**Input for this task**.

import Mathlib
import Summits.Ventures.PercRepro.TriangleCapFiveRowFourPieces

/-!
# PercRepro — THE ROW `a = 5` AT `r = 4` AT THE SHARP GAP `B2 = 2k − 22`, THE PIECES: the convexity of the window
`[5, k − 6]`, the sides of a `5`-bipartite `D − z`, and the deletion arithmetic at the target
`Σ_v d(v)² + 4 (k − 5) + (2k − 22) ≤ m k` (p3, gen 47; part 200b)

The pieces of part 199w read at the sharp target. The window `[5, k − 6]` (no vertex at the cap `k − 5`, every degree
`≥ 5`) gives `d² + 5 (k − 6) ≤ (k − 1) d` per vertex, hence `Σ_v d(v)² ≤ m k − 5 (k − 10) − 4 (k − 2)`, slack
`3k − 16` to the target (`five_four_convex_B2`) — so the within-row deletion of a vertex of degree `5` is never
needed. A `5`-bipartite `D − z` with all neighbours of `z` off the side makes `D` `6`-bipartite with `k − 7`
missing pairs, whose bipartite closed form `m k − 6 (k − 7)` IS the target (`five_four_sides_B2`: this is the family
`B2`, `K_{6,k−6}` minus a `(k − 7)`-star, when `d(z) = 1`). The deletions of a vertex `z` of degree `d ≤ 4` onto
the landed cells `(k − 1, 5, d − 1)` (`d ≥ 1`; `(k − 1, 6, k − 13)` at `d = 0`) with the neighbours of `z` at
degree `≤ k − 7` in `D − z`: slack `10`, `16` / `0` (the envelope read of `d = 1`, exactly the family `B2`), `6` / `18`,
`8` / `16`, `6` / `6` (mixed / non-`5`-bipartite). Axioms: standard.
-/

namespace PercRepro

namespace TriangleCap

namespace C047

open Finset

variable {V : Type*} [Fintype V] [DecidableEq V]

/-- The convexity term of the window `[5, k − 6]`: `5 ≤ d ≤ k − 6` ⇒ `d² + 5 (k − 6) ≤ (k − 1) d`. -/
theorem convex_vertex_five_six (d k : ℕ) (h5 : 5 ≤ d) (hd : d + 6 ≤ k) : d * d + 5 * (k - 6) ≤ (k - 1) * d := by
  obtain ⟨a, rfl⟩ : ∃ a, d = a + 5 := ⟨d - 5, by omega⟩
  obtain ⟨b, rfl⟩ : ∃ b, k = a + 5 + 6 + b := ⟨k - (a + 5 + 6), by omega⟩
  have e1 : a + 5 + 6 + b - 6 = a + 5 + b := by omega
  have e2 : a + 5 + 6 + b - 1 = a + 10 + b := by omega
  rw [e1, e2]
  nlinarith

omit [DecidableEq V] in
/-- **THE CONVEXITY OF THE WINDOW `[5, k − 6]` ON `(k, 5, 4)`:** every degree in `[5, k − 6]` gives
`Σ_v d(v)² + 4 (k − 5) + (2k − 22) ≤ m k` (`k ≥ 14`; slack `3k − 16`). -/
theorem five_four_convex_B2 (D : SimpleGraph V) [DecidableRel D.Adj] (hk : 14 ≤ Fintype.card V)
    (hm : D.edgeFinset.card + 4 = 5 * (Fintype.card V - 5)) (hcap : ∀ v, deg D v + 6 ≤ Fintype.card V)
    (hdeg : ∀ v, 5 ≤ deg D v) :
    ∑ v, deg D v * deg D v + 4 * (Fintype.card V - 5) + (2 * Fintype.card V - 22) ≤
      D.edgeFinset.card * Fintype.card V := by
  have h : ∀ v ∈ (univ : Finset V), deg D v * deg D v + 5 * (Fintype.card V - 6) ≤ (Fintype.card V - 1) * deg D v :=
    fun v _ => convex_vertex_five_six (deg D v) (Fintype.card V) (hdeg v) (hcap v)
  have hs := sum_le_sum h
  rw [sum_add_distrib, sum_const, card_univ, smul_eq_mul, ← mul_sum, sum_deg_eq] at hs
  obtain ⟨s, hs'⟩ : ∃ s, Fintype.card V = s + 14 := ⟨Fintype.card V - 14, by omega⟩
  have hm' : D.edgeFinset.card = 5 * s + 41 := by omega
  rw [hs', hm'] at hs ⊢
  have e1 : s + 14 - 6 = s + 8 := by omega
  have e2 : s + 14 - 1 = s + 13 := by omega
  have e3 : s + 14 - 5 = s + 9 := by omega
  have e4 : 2 * (s + 14) - 22 = 2 * s + 6 := by omega
  rw [e1, e2] at hs
  rw [e3, e4]
  nlinarith [hs]

/-- **THE SIDES OF A `5`-BIPARTITE `D − z` ON THE CELL `(k, 5, 4)` AT THE GAP `B2`:** `D` is `5`-bipartite, or at
the target (all neighbours of `z` off the side: `6`-bipartite with `k − 7` missing pairs, exactly `2k − 22`), or a
neighbour of `z` lies off the `5`-side and `T + (k − 7) ≤ d(z) (k − 7) + 5`. -/
theorem five_four_sides_B2 (D : SimpleGraph V) [DecidableRel D.Adj] (hk : 14 ≤ Fintype.card V)
    (hm : D.edgeFinset.card + 4 = 5 * (Fintype.card V - 5)) (z : V) (A' : Finset {v : V // v ≠ z})
    (hA'card : A'.card = 5) (hB : BipSub (del D z) A') (hcap7 : ∀ v, deg D v ≤ (Fintype.card V - 7) + 1) :
    (∃ A : Finset V, A.card = 5 ∧ BipSub D A) ∨
      (∑ v, deg D v * deg D v + 4 * (Fintype.card V - 5) + (2 * Fintype.card V - 22) ≤
        D.edgeFinset.card * Fintype.card V) ∨
      (∑ a : {v : V // v ≠ z}, (if D.Adj a.1 z then deg (del D z) a else 0) + (Fintype.card V - 7) ≤
        deg D z * (Fintype.card V - 7) + 5) := by
  by_cases hall : ∀ a : {v : V // v ≠ z}, D.Adj a.1 z → a ∈ A'
  · obtain ⟨B, hBcard, hBsub⟩ := bipSub_lift D z A' hB hall
    exact Or.inl ⟨B, by rw [hBcard, hA'card], hBsub⟩
  by_cases hnone : ∀ a : {v : V // v ≠ z}, D.Adj a.1 z → a ∉ A'
  · right; left
    obtain ⟨A, hAcard, hAsub⟩ := bipSub_insert_of_nbhd_off D z A' hB hnone
    rw [hA'card] at hAcard
    have h := sum_deg_sq_le_of_bipSub D A hAsub 6 (Fintype.card V - 7) hAcard (by omega) (by omega)
    have e : Fintype.card V - 1 - (Fintype.card V - 7) = 6 := by omega
    rw [e] at h
    omega
  · right; right
    push Not at hall
    obtain ⟨w₀, hw₀z, hw₀A⟩ := hall
    obtain ⟨Nz, hNzdef⟩ : ∃ Nz : Finset {v : V // v ≠ z},
        Nz = univ.filter (fun a : {v : V // v ≠ z} => D.Adj a.1 z) := ⟨_, rfl⟩
    have hmemNz : ∀ a : {v : V // v ≠ z}, a ∈ Nz ↔ D.Adj a.1 z := fun a => by
      rw [hNzdef, mem_filter]
      simp only [mem_univ, true_and]
    have hNz : Nz.card = deg D z := by rw [hNzdef]; exact card_nbhd_del D z
    have hTfilt : ∑ a : {v : V // v ≠ z}, (if D.Adj a.1 z then deg (del D z) a else 0) =
        ∑ a ∈ Nz, deg (del D z) a := by
      rw [hNzdef, sum_filter]
    rw [hTfilt, ← hNz]
    have hdw₀ : deg (del D z) w₀ ≤ 5 := by
      have := deg_le_card_of_bipSub (del D z) A' hB w₀ hw₀A
      rw [hA'card] at this
      exact this
    exact sum_le_of_mem_le_gen Nz (fun a => deg (del D z) a) (Fintype.card V - 7) 5 ((hmemNz w₀).mpr hw₀z)
      (fun a ha => by
        have h := deg_del D z a
        rw [if_pos ((hmemNz a).mp ha)] at h
        have := hcap7 a.1
        omega) hdw₀

/-- `d = 0`: `D − z` on `(k − 1, 6, k − 13)`: `S' + 11 (k − 13) ≤ m (k − 1)`; slack `10 (k − 13)`. -/
theorem five_four_B2_del_zero (s m' S' T : ℕ) (hm' : m' = 5 * s + 41)
    (hS' : S' + (s + 14 - 13) * 11 ≤ m' * (s + 13)) (hT : T ≤ 0 * (s + 14 - 7)) :
    S' + 2 * T + 0 + 0 * 0 + 4 * (s + 14 - 5) + (2 * (s + 14) - 22) ≤ (m' + 0) * (s + 14) := by
  subst hm'
  have e1 : s + 14 - 13 = s + 1 := by omega
  have e2 : s + 14 - 5 = s + 9 := by omega
  have e3 : 2 * (s + 14) - 22 = 2 * s + 6 := by omega
  rw [e1] at hS'
  rw [e2, e3]
  have hT0 : T = 0 := by omega
  subst hT0
  nlinarith [hS']

/-- `d = 1`, `D − z` not `5`-bipartite on the diagonal `(k − 1, 5, 0)`: `S' + 10 (k − 12) ≤ m' (k − 1)`, `T ≤ k − 7`;
slack `8 (k − 12)`. -/
theorem five_four_B2_del_one_gap (s m' S' T : ℕ) (hm' : m' = 5 * s + 40)
    (hS' : S' + 2 * 5 * (s + 13 - 2 * 5 - 1) ≤ m' * (s + 13)) (hT : T ≤ 1 * (s + 14 - 7)) :
    S' + 2 * T + 1 + 1 * 1 + 4 * (s + 14 - 5) + (2 * (s + 14) - 22) ≤ (m' + 1) * (s + 14) := by
  subst hm'
  have e1 : s + 13 - 2 * 5 - 1 = s + 2 := by omega
  have e2 : s + 14 - 5 = s + 9 := by omega
  have e3 : 2 * (s + 14) - 22 = 2 * s + 6 := by omega
  have e4 : s + 14 - 7 = s + 7 := by omega
  rw [e1] at hS'
  rw [e4] at hT
  rw [e2, e3]
  nlinarith [hS', hT]

/-- `d = 1`, the envelope read (`D − z` `5`-bipartite, the neighbour off the side): `S' ≤ m' (k − 1)`,
`T + (k − 7) ≤ (k − 7) + 5` — EXACTLY the target: `K_{5,k−6}` plus a pendant vertex at the large side is the family
`B2`, `K_{6,k−6}` minus a `(k − 7)`-star. -/
theorem five_four_B2_del_one_env (s m' S' T : ℕ) (hm' : m' = 5 * s + 40)
    (hS' : S' ≤ m' * (s + 13)) (hT : T + (s + 14 - 7) ≤ 1 * (s + 14 - 7) + 5) :
    S' + 2 * T + 1 + 1 * 1 + 4 * (s + 14 - 5) + (2 * (s + 14) - 22) ≤ (m' + 1) * (s + 14) := by
  subst hm'
  have e2 : s + 14 - 5 = s + 9 := by omega
  have e3 : 2 * (s + 14) - 22 = 2 * s + 6 := by omega
  have e4 : s + 14 - 7 = s + 7 := by omega
  rw [e4] at hT
  rw [e2, e3]
  nlinarith [hS', hT]

/-- `d = 2`, mixed onto `(k − 1, 5, 1)`: `S' + (k − 3) ≤ m' (k − 1)`, `T + (k − 7) ≤ 2 (k − 7) + 5`; slack `6`. -/
theorem five_four_B2_del_two_mixed (s m' S' T : ℕ) (hm' : m' = 5 * s + 39)
    (hS' : S' + 1 * (s + 13 - 1 - 1) ≤ m' * (s + 13)) (hT : T + (s + 14 - 7) ≤ 2 * (s + 14 - 7) + 5) :
    S' + 2 * T + 2 + 2 * 2 + 4 * (s + 14 - 5) + (2 * (s + 14) - 22) ≤ (m' + 2) * (s + 14) := by
  subst hm'
  have e1 : s + 13 - 1 - 1 = s + 11 := by omega
  have e2 : s + 14 - 5 = s + 9 := by omega
  have e3 : 2 * (s + 14) - 22 = 2 * s + 6 := by omega
  have e4 : s + 14 - 7 = s + 7 := by omega
  rw [e1] at hS'
  rw [e4] at hT
  rw [e2, e3]
  nlinarith [hS', hT]

/-- `d = 2`, `D − z` not `5`-bipartite on `(k − 1, 5, 1)`: `S' + (k − 3) + 8 (k − 12) ≤ m' (k − 1)`, `T ≤ 2 (k − 7)`;
slack `6 (k − 11)`. -/
theorem five_four_B2_del_two_gap (s m' S' T : ℕ) (hm' : m' = 5 * s + 39)
    (hS' : S' + (s + 13 - 2) + 2 * (s + 13 - 2 * 5 - 1) * (5 - 1) ≤ m' * (s + 13)) (hT : T ≤ 2 * (s + 14 - 7)) :
    S' + 2 * T + 2 + 2 * 2 + 4 * (s + 14 - 5) + (2 * (s + 14) - 22) ≤ (m' + 2) * (s + 14) := by
  subst hm'
  have e0 : s + 13 - 2 = s + 11 := by omega
  have e1 : s + 13 - 2 * 5 - 1 = s + 2 := by omega
  have e2 : s + 14 - 5 = s + 9 := by omega
  have e3 : 2 * (s + 14) - 22 = 2 * s + 6 := by omega
  have e4 : s + 14 - 7 = s + 7 := by omega
  rw [e0, e1] at hS'
  rw [e4] at hT
  rw [e2, e3]
  nlinarith [hS', hT]

/-- `d = 3`, mixed onto `(k − 1, 5, 2)`: `S' + 2 (k − 4) ≤ m' (k − 1)`, `T + (k − 7) ≤ 3 (k − 7) + 5`; slack `8`. -/
theorem five_four_B2_del_three_mixed (s m' S' T : ℕ) (hm' : m' = 5 * s + 38)
    (hS' : S' + 2 * (s + 13 - 1 - 2) ≤ m' * (s + 13)) (hT : T + (s + 14 - 7) ≤ 3 * (s + 14 - 7) + 5) :
    S' + 2 * T + 3 + 3 * 3 + 4 * (s + 14 - 5) + (2 * (s + 14) - 22) ≤ (m' + 3) * (s + 14) := by
  subst hm'
  have e1 : s + 13 - 1 - 2 = s + 10 := by omega
  have e2 : s + 14 - 5 = s + 9 := by omega
  have e3 : 2 * (s + 14) - 22 = 2 * s + 6 := by omega
  have e4 : s + 14 - 7 = s + 7 := by omega
  rw [e1] at hS'
  rw [e4] at hT
  rw [e2, e3]
  nlinarith [hS', hT]

/-- `d = 3`, `D − z` not `5`-bipartite on `(k − 1, 5, 2)`: `S' + 2 (k − 4) + 6 (k − 12) ≤ m' (k − 1)`,
`T ≤ 3 (k − 7)`; slack `4 (k − 10)`. -/
theorem five_four_B2_del_three_gap (s m' S' T : ℕ) (hm' : m' = 5 * s + 38)
    (hS' : S' + 2 * (s + 13 - 1 - 2) + 2 * (s + 13 - 2 * 5 - 1) * (5 - 2) ≤ m' * (s + 13))
    (hT : T ≤ 3 * (s + 14 - 7)) :
    S' + 2 * T + 3 + 3 * 3 + 4 * (s + 14 - 5) + (2 * (s + 14) - 22) ≤ (m' + 3) * (s + 14) := by
  subst hm'
  have e0 : s + 13 - 1 - 2 = s + 10 := by omega
  have e1 : s + 13 - 2 * 5 - 1 = s + 2 := by omega
  have e2 : s + 14 - 5 = s + 9 := by omega
  have e3 : 2 * (s + 14) - 22 = 2 * s + 6 := by omega
  have e4 : s + 14 - 7 = s + 7 := by omega
  rw [e0, e1] at hS'
  rw [e4] at hT
  rw [e2, e3]
  nlinarith [hS', hT]

/-- `d = 4`, mixed onto `(k − 1, 5, 3)`: `S' + 3 (k − 5) ≤ m' (k − 1)`, `T + (k − 7) ≤ 4 (k − 7) + 5`; slack `6`. -/
theorem five_four_B2_del_four_mixed (s m' S' T : ℕ) (hm' : m' = 5 * s + 37)
    (hS' : S' + 3 * (s + 13 - 1 - 3) ≤ m' * (s + 13)) (hT : T + (s + 14 - 7) ≤ 4 * (s + 14 - 7) + 5) :
    S' + 2 * T + 4 + 4 * 4 + 4 * (s + 14 - 5) + (2 * (s + 14) - 22) ≤ (m' + 4) * (s + 14) := by
  subst hm'
  have e1 : s + 13 - 1 - 3 = s + 9 := by omega
  have e2 : s + 14 - 5 = s + 9 := by omega
  have e3 : 2 * (s + 14) - 22 = 2 * s + 6 := by omega
  have e4 : s + 14 - 7 = s + 7 := by omega
  rw [e1] at hS'
  rw [e4] at hT
  rw [e2, e3]
  nlinarith [hS', hT]

/-- `d = 4`, `D − z` not `5`-bipartite on `(k − 1, 5, 3)` at its sharp gap `T = 2 (k − 1) − 22`:
`S' + 3 (k − 5) + (2k − 24) ≤ m' (k − 1)`, `T ≤ 4 (k − 7)`; slack `6` (the neighbours of `z` are at most `k − 7`
because `D` has no vertex at the cap). -/
theorem five_four_B2_del_four_gap (s m' S' T : ℕ) (hm' : m' = 5 * s + 37)
    (hS' : S' + 3 * (s + 13 - 4) + (2 * (s + 13) - 22) ≤ m' * (s + 13)) (hT : T ≤ 4 * (s + 14 - 7)) :
    S' + 2 * T + 4 + 4 * 4 + 4 * (s + 14 - 5) + (2 * (s + 14) - 22) ≤ (m' + 4) * (s + 14) := by
  subst hm'
  have e0 : s + 13 - 4 = s + 9 := by omega
  have e1 : 2 * (s + 13) - 22 = 2 * s + 4 := by omega
  have e2 : s + 14 - 5 = s + 9 := by omega
  have e3 : 2 * (s + 14) - 22 = 2 * s + 6 := by omega
  have e4 : s + 14 - 7 = s + 7 := by omega
  rw [e0, e1] at hS'
  rw [e4] at hT
  rw [e2, e3]
  nlinarith [hS', hT]

end C047

end TriangleCap

end PercRepro
import Literature.NumberTheory.Transcendental.ManyCurveLineODE
import Literature.NumberTheory.Transcendental.AuxiliaryFunctionSharp
import Literature.NumberTheory.Transcendental.LiouvilleStep
import HarnessLib

/-!
# Baker data on the `k`-lattice standard models: number field, `K`-models, Siegel step, line values, Liouville

Topic `Literature/NumberTheory/Transcendental`; unit
`provefact-Literature.NumberTheory.Transcendental.H-0a3eb64689` (fact
`Literature.NumberTheory.Transcendental.HuberWustholzManyCurvePeriods`, `ManyCurvePeriods.lean`).
It introduces NO named fact. Lattice-family counterpart of the two-lattice `TwoCurveBaker.lean`
(port of the one-lattice files `GeneratorValues.lean`, `AlgMultiples.lean`, `BakerField.lean`,
`BakerModels.lean`, `SiegelEntries.lean`, `SiegelSystem.lean`, `AuxiliaryFunction.lean`,
`LineValues.lean`, `LiouvilleStep.lean`, `AuxiliaryFunctionSharp.lean`), for the family standard
models `M = 𝔾ₘ^β × P` (`ManyCurveStd.lean`, …, `ManyCurveLineODE.lean`; lattice family
`L : 𝓙 → PeriodPair` on a FINITE class type `𝓙`, class map `cls : γ → 𝓙`).

## What is proved here (everything; no `sorry`, no new `def … : Prop`)

* `TorsionCoords` (lattice coordinates of `N z'_b(v)` in the lattice OF THE BLOCK), the generator
  values at the multiples `s·v` (`genFun_torus_mul`, `genFun_factor_mul`, `genFun_fibre_mul`:
  `Ñ_e(s·v) = q·Ñ_e(N·v) + Ñ_e(r·v)`), `torsionCoords_of_mem_algTors`; `nsmul_mem_Alg(Tors)`,
  `isAlgebraic_genFun_zero_nsmul`;
* `BakerData` (lattice family `Λ_i`, class map, algebraic invariants `g₂(Λ_i), g₃(Λ_i)`, a point
  of `Alg` with torsion abelian part, directions), its finite family of algebraic numbers (`BIdx`,
  the `2·#𝓙` invariants), the number field `K`, the generator values `gK s` over `K` with
  denominators and conjugates (`isIntegral_den_pow_mul_gK`, `norm_embedding_gK_le`);
* the `K`-models `QK`, `HK` (classwise invariants `g2K i, g3K i`), `map_QK`, `map_HK`, degrees and
  denominators (`isDenInt_QK`, `isDenInt_HK`);
* the Siegel system (`sMat`, `house_sMat_le`, `rowSum_eq_zero_of_mulVec`), the auxiliary function
  (`QOf`, `vanishesAlong_of_mulVec`, `exists_auxiliary`, sharp count `exists_auxiliary₂`);
* line values (`iteratedDeriv_thetaEval_line_sum_eq`, `lineValPoly`, `iteratedDeriv_grid_eq`) and the
  Liouville step (`intZ_lineVal`, `norm_embedding_lineVal_le`, `lineVal_eq_zero_of_norm_lt`).
Generic one-lattice material (`UIdx`, `νOf`, `ArithPoly.*`, degree bounds of the per-factor models)
is reused, not re-proved.

## References

* A. Baker, G. Wüstholz, *Logarithmic Forms and Diophantine Geometry*, CUP 2007, §6.8 (pp. 116–119).
  [BakerWustholz2007]
* A. Baker, *Transcendental Number Theory*, CUP 1975, Ch. 2 §3 (Siegel, Liouville). [BakerTNT1975]
* A. Huber, G. Wüstholz, *Transcendence and Linear Relations of 1-Periods*, Cambridge Tracts 227,
  CUP 2022, Thm. 15.3 (1). [HuberWustholz2022]
-/

noncomputable section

**Required work**. Would you please repeat exactly the lines above, starting at the line with "(hA'card : A'.card" and stopping at the line with "obtain ⟨Nz, hNzdef⟩", both included?

**Written answer**.
    (hA'card : A'.card = 5) (hB : BipSub (del D z) A') (hcap7 : ∀ v, deg D v ≤ (Fintype.card V - 7) + 1) :
    (∃ A : Finset V, A.card = 5 ∧ BipSub D A) ∨
      (∑ v, deg D v * deg D v + 4 * (Fintype.card V - 5) + (2 * Fintype.card V - 22) ≤
        D.edgeFinset.card * Fintype.card V) ∨
      (∑ a : {v : V // v ≠ z}, (if D.Adj a.1 z then deg (del D z) a else 0) + (Fintype.card V - 7) ≤
        deg D z * (Fintype.card V - 7) + 5) := by
  by_cases hall : ∀ a : {v : V // v ≠ z}, D.Adj a.1 z → a ∈ A'
  · obtain ⟨B, hBcard, hBsub⟩ := bipSub_lift D z A' hB hall
    exact Or.inl ⟨B, by rw [hBcard, hA'card], hBsub⟩
  by_cases hnone : ∀ a : {v : V // v ≠ z}, D.Adj a.1 z → a ∉ A'
  · right; left
    obtain ⟨A, hAcard, hAsub⟩ := bipSub_insert_of_nbhd_off D z A' hB hnone
    rw [hA'card] at hAcard
    have h := sum_deg_sq_le_of_bipSub D A hAsub 6 (Fintype.card V - 7) hAcard (by omega) (by omega)
    have e : Fintype.card V - 1 - (Fintype.card V - 7) = 6 := by omega
    rw [e] at h
    omega
  · right; right
    push Not at hall
    obtain ⟨w₀, hw₀z, hw₀A⟩ := hall
    obtain ⟨Nz, hNzdef⟩ : ∃ Nz : Finset {v : V // v ≠ z},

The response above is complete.